Sulawesi Tengah termasuk salah satu wilayah yang terdampak cukup serius. Daerah ini mengalami musim kering berkepanjangan dan adanya peningkatan titik kebakaran. Selain itu, kebakaran hutan dan lahan meningkat di Sumatera, Kalimantan, dan Sulawesi, seperti yang dilaporkan BMKG.

Perspektif WALHI dan BRIN

Wahana Lingkungan Hidup Indonesia (WALHI) mengingatkan bahwa El Nino bukan sekadar persoalan cuaca ekstrem, tetapi juga berkaitan dengan krisis sosial dan ekologis.

Berdasarkan kajian Badan Riset dan Inovasi Nasional (BRIN), El Nino dapat memicu fenomena upwelling atau naiknya air laut kaya nutrisi dari dasar laut ke permukaan. Fenomena ini berpotensi meningkatkan produktivitas perikanan karena memperbanyak fitoplankton sebagai dasar rantai makanan laut.

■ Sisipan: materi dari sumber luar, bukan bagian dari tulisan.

/-- `CC⁰[q] ⊆ CC⁰` for `q ≥ 2`. [cite: ChenTell2019, Def. 11 (p. 14)] -/
theorem CC0q_subset_CC0 {q : ℕ} (hq : 2 ≤ q) : CC0q q ⊆ CC0 := fun _ hL =>
  Set.mem_iUnion₂.2 ⟨q, hq, hL⟩

/-! ### Hardness hypotheses "just beyond" `n^{1+c^{−d}}` wires -/

/-- The hypothesis of Theorem 6 at base `c` (every modulus `q ≥ 2`): "there exist infinitely many
`d ∈ ℕ` such that MAJ cannot be computed by `ACC⁰` circuits of depth `d` with `n^{1+c^{−d}}` wires"
(p. 8, L8–10). [cite: ChenTell2019, Thm. 6 (hypothesis, p. 8)] -/
def MajHardAtBase (c : ℝ) : Prop :=
  ∀ D : ℕ, ∃ d ≥ D, ∀ q : ℕ, 2 ≤ q → MAJ ∉ ACdModWIRESae q d (wireBound c d)

/-- The hypothesis of Theorem 7 at base `c` (every modulus `q ≥ 2`): "there exist infinitely many
`d ∈ ℕ` such that AND cannot be computed by `CC⁰` circuits of depth `d` with `n^{1+c^{−d}}` wires"
(p. 8, L39–42). [cite: ChenTell2019, Thm. 7 (hypothesis, p. 8)] -/
def AndHardAtBase (c : ℝ) : Prop :=
  ∀ D : ℕ, ∃ d ≥ D, ∀ q : ℕ, 2 ≤ q → AND ∉ CCdWIRESae q d (wireBound c d)

/-- `wireBound` is antitone in the base (for lengths `n ≥ 1`). [folklore] -/
theorem wireBound_anti {c c' : ℝ} (hc : 1 ≤ c) (hcc' : c ≤ c') (d : ℕ) {n : ℕ} (hn : 1 ≤ n) :
    wireBound c' d n ≤ wireBound c d n := by
  have hn : (1 : ℝ) ≤ n := by exact_mod_cast hn
  have hc0 : 0 < c := by linarith
  refine Nat.floor_le_floor (Real.rpow_le_rpow_of_exponent_le hn ?_)
  have : c'⁻¹ ^ d ≤ c⁻¹ ^ d :=
    pow_le_pow_left₀ (inv_nonneg.2 (by linarith)) (inv_anti₀ hc0 hcc') d
  linarith

/-- `MajHardAtBase` is monotone in the base: a larger base is a smaller wire budget. [folklore] -/
theorem MajHardAtBase.mono {c c' : ℝ} (hc : 1 ≤ c) (hcc' : c ≤ c') (h : MajHardAtBase c) :
    MajHardAtBase c' := by
  intro D
  obtain ⟨d, hd, hq⟩ := h D
  exact ⟨d, hd, fun q hq2 hmem => hq q hq2
    (ACdModWIRESae_mono q d ⟨1, fun n hn => wireBound_anti hc hcc' d hn⟩ hmem)⟩

/-- `AndHardAtBase` is monotone in the base. [folklore] -/
theorem AndHardAtBase.mono {c c' : ℝ} (hc : 1 ≤ c) (hcc' : c ≤ c') (h : AndHardAtBase c) :
    AndHardAtBase c' := by
  intro D
  obtain ⟨d, hd, hq⟩ := h D
  exact ⟨d, hd, fun q hq2 hmem => hq q hq2
    (CCdWIRESae_mono q d ⟨1, fun n hn => wireBound_anti hc hcc' d hn⟩ hmem)⟩

/-! ### Row R45 — `MAJ` versus `ACC⁰` wires (Theorems 6 and 25) -/

/-- **[ChenTell2019, Theorem 25]** ("MAJ ∈ ACC⁰ iff MAJ is in extremely sparse ACC⁰"): "If
`MAJ ∈ ACC⁰`, then there exists a constant `c > 1` such that for every sufficiently large constant
`d ∈ ℕ` it holds that MAJ can be solved by an `ACC⁰` circuit family with depth `d` and
`n^{1+c^{−d}}` wires."  Named fact (the modulus of the conclusion existential, decision 2).
[cite: ChenTell2019, Thm. 25 (p. 22)] -/
def thm25 : Prop :=
  MAJ ∈ ACC0 → ∃ c : ℝ, 1 < c ∧ ∃ D : ℕ, ∀ d ≥ D, ∃ q : ℕ, 2 ≤ q ∧
    MAJ ∈ ACdModWIRESae q d (wireBound c d)

/-- **[ChenTell2019, Theorem 6]** (hardness magnification for MAJ in `ACC⁰`): "Assume that for
every constant `c > 1` there exist infinitely many `d ∈ ℕ` such that MAJ cannot be computed by
`ACC⁰` circuits of depth `d` with `n^{1+c^{−d}}` wires. Then, `MAJ ∉ ACC⁰`, and consequently
`ACC⁰ ≠ TC⁰`."  PROVED below from `thm25` (`thm6_of_thm25`). [cite: ChenTell2019, Thm. 6 (p. 8)] -/
def thm6 : Prop := (∀ c : ℝ, 1 < c → MajHardAtBase c) → MAJ ∉ ACC0 ∧ ACC0 ≠ TC0

/-- Theorem 6 is the contrapositive of Theorem 25 (p. 22: "whose contrapositive is Theorem 6"),
plus `MAJ ∈ TC⁰`. [cite: ChenTell2019, p. 22 (Thm. 6 from Thm. 25)] -/
theorem thm6_of_thm25 (h : thm25) : thm6 := by
  intro hH
  have hnot : MAJ ∉ ACC0 := by
    intro hM
    obtain ⟨c, hc, D, hD⟩ := h hM
    obtain ⟨d, hd, hq⟩ := hH c hc D
    obtain ⟨q, hq2, hmem⟩ := hD d hd
    exact hq q hq2 hmem
  exact ⟨hnot, fun heq => hnot (heq ▸ MAJ_mem_TC0)⟩

/-- With the tree's PROVED inclusion `ACC0 ⊆ TC0` (`ACC0_subset_TC0_holds`, taken here by name to
keep the imports light) Theorem 6 gives a proper inclusion. [cite: ChenTell2019, Thm. 6 (p. 8)] -/
theorem ACC0_ssubset_TC0_of_thm25 (h : thm25) (hsub : ACC0_subset_TC0)
    (hH : ∀ c : ℝ, 1 < c → MajHardAtBase c) : ACC0 ⊂ TC0 :=
  Set.ssubset_iff_subset_ne.2 ⟨hsub, (thm6_of_thm25 h hH).2⟩

/-- Monotonicity in the base: hardness at base `c` gives hardness at every base `c′ ≥ c`, so the
hypothesis of Theorem 6 is equivalent to hardness at bases arbitrarily close to `1`. [folklore] -/
theorem thm6_hypothesis_iff :
    (∀ c : ℝ, 1 < c → MajHardAtBase c) ↔ ∀ c : ℝ, 1 < c → ∃ c₀ : ℝ, 1 < c₀ ∧ c₀ ≤ c ∧ MajHardAtBase c₀ :=
  ⟨fun h c hc => ⟨c, hc, le_rfl, h c hc⟩,
    fun h c hc => by obtain ⟨c₀, hc₀, hle, hH⟩ := h c hc; exact hH.mono hc₀.le hle⟩

/-! ### Row R46 — `AND` versus `CC⁰` wires (Theorem 7 and Corollary 23) -/

/-- **[ChenTell2019, Corollary 23 with the note after it]** (AND and `CC⁰`): if AND has `CC⁰[q]`
circuits of depth `d₀` and `n^k` wires (a.e.), then for every base `1 < c′ < e^{1/(k·d₀)}` and
every sufficiently large depth `d`, AND has `CC⁰` circuits of depth `d` and `⌊n^{1+(c′)^{−d}}⌋`
wires (print: size `n^{1+2e³·c^{−d}}` with `c = e^{1/(k·d₀)}`, and "the conclusions … imply …
size `n^{1+(c′)^{−d}}`, where `c′ < e^{1/(k·d₀)}`").  For `k·d₀ = 0` the base interval is empty
(`1/0 = 0` in Lean) and the statement is vacuous, as is print's.  RENDERING OF THE HYPOTHESIS: the
almost-everywhere class `CCdWIRESae` makes the typed hypothesis WEAKER than print's every-length one,
hence the typed fact formally stronger than the displayed Corollary; this is implied by the printed
PROOF, not by the displayed statement — the recursion of Theorem 19 (pp. 18–19) invokes the
hypothesised circuits for AND only at input lengths tending to infinity and concludes "for every
sufficiently large d" — the same mechanism as for `WordProblemWires.lean` (census referee findings
F23/F24).  Named fact. [cite: ChenTell2019, Cor. 23 (p. 21)] -/
def cor23 : Prop :=
  ∀ (q d₀ k : ℕ), 2 ≤ q → (AND ∈ CCdWIRESae q d₀ fun n => n ^ k) →
    ∀ c' : ℝ, 1 < c' → c' < Real.exp (1 / ((k : ℝ) * (d₀ : ℝ))) →
      ∃ D : ℕ, ∀ d ≥ D, ∃ q' : ℕ, 2 ≤ q' ∧ AND ∈ CCdWIRESae q' d (wireBound c' d)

Namun, WALHI menilai peningkatan potensi ikan tidak otomatis menguntungkan masyarakat pesisir.

Dalam rilis resminya, pengkampanye Perlindungan Pesisir dan Laut WALHI, Mida Saragih, menegaskan bahwa persoalan utamanya bukan hanya apakah ikan bertambah, tetapi siapa yang dapat mengakses sumber daya tersebut.

Menurut WALHI, tanpa tata kelola yang adil, fenomena El Nino justru berpotensi memperkuat ketimpangan dan perampasan ruang hidup masyarakat pesisir. WALHI juga meminta pemerintah menyusun rencana penyelamatan wilayah kepulauan, termasuk pemetaan daerah rawan bencana, krisis air, dan krisis pangan. Selain itu, rehabilitasi ekosistem mangrove, lamun, dan terumbu karang dinilai perlu diperkuat sebagai bagian dari mitigasi perubahan iklim.

Menghadapi ancaman El Nino super, kesiapsiagaan menjadi satu langkah paling penting. Masyarakat perlu mulai menghemat penggunaan air, mengantisipasi cuaca panas ekstrem, dan meningkatkan kewaspadaan terhadap kebakaran hutan. Petani juga dianjurkan menyesuaikan pola tanam serta menggunakan varietas yang lebih tahan kekeringan.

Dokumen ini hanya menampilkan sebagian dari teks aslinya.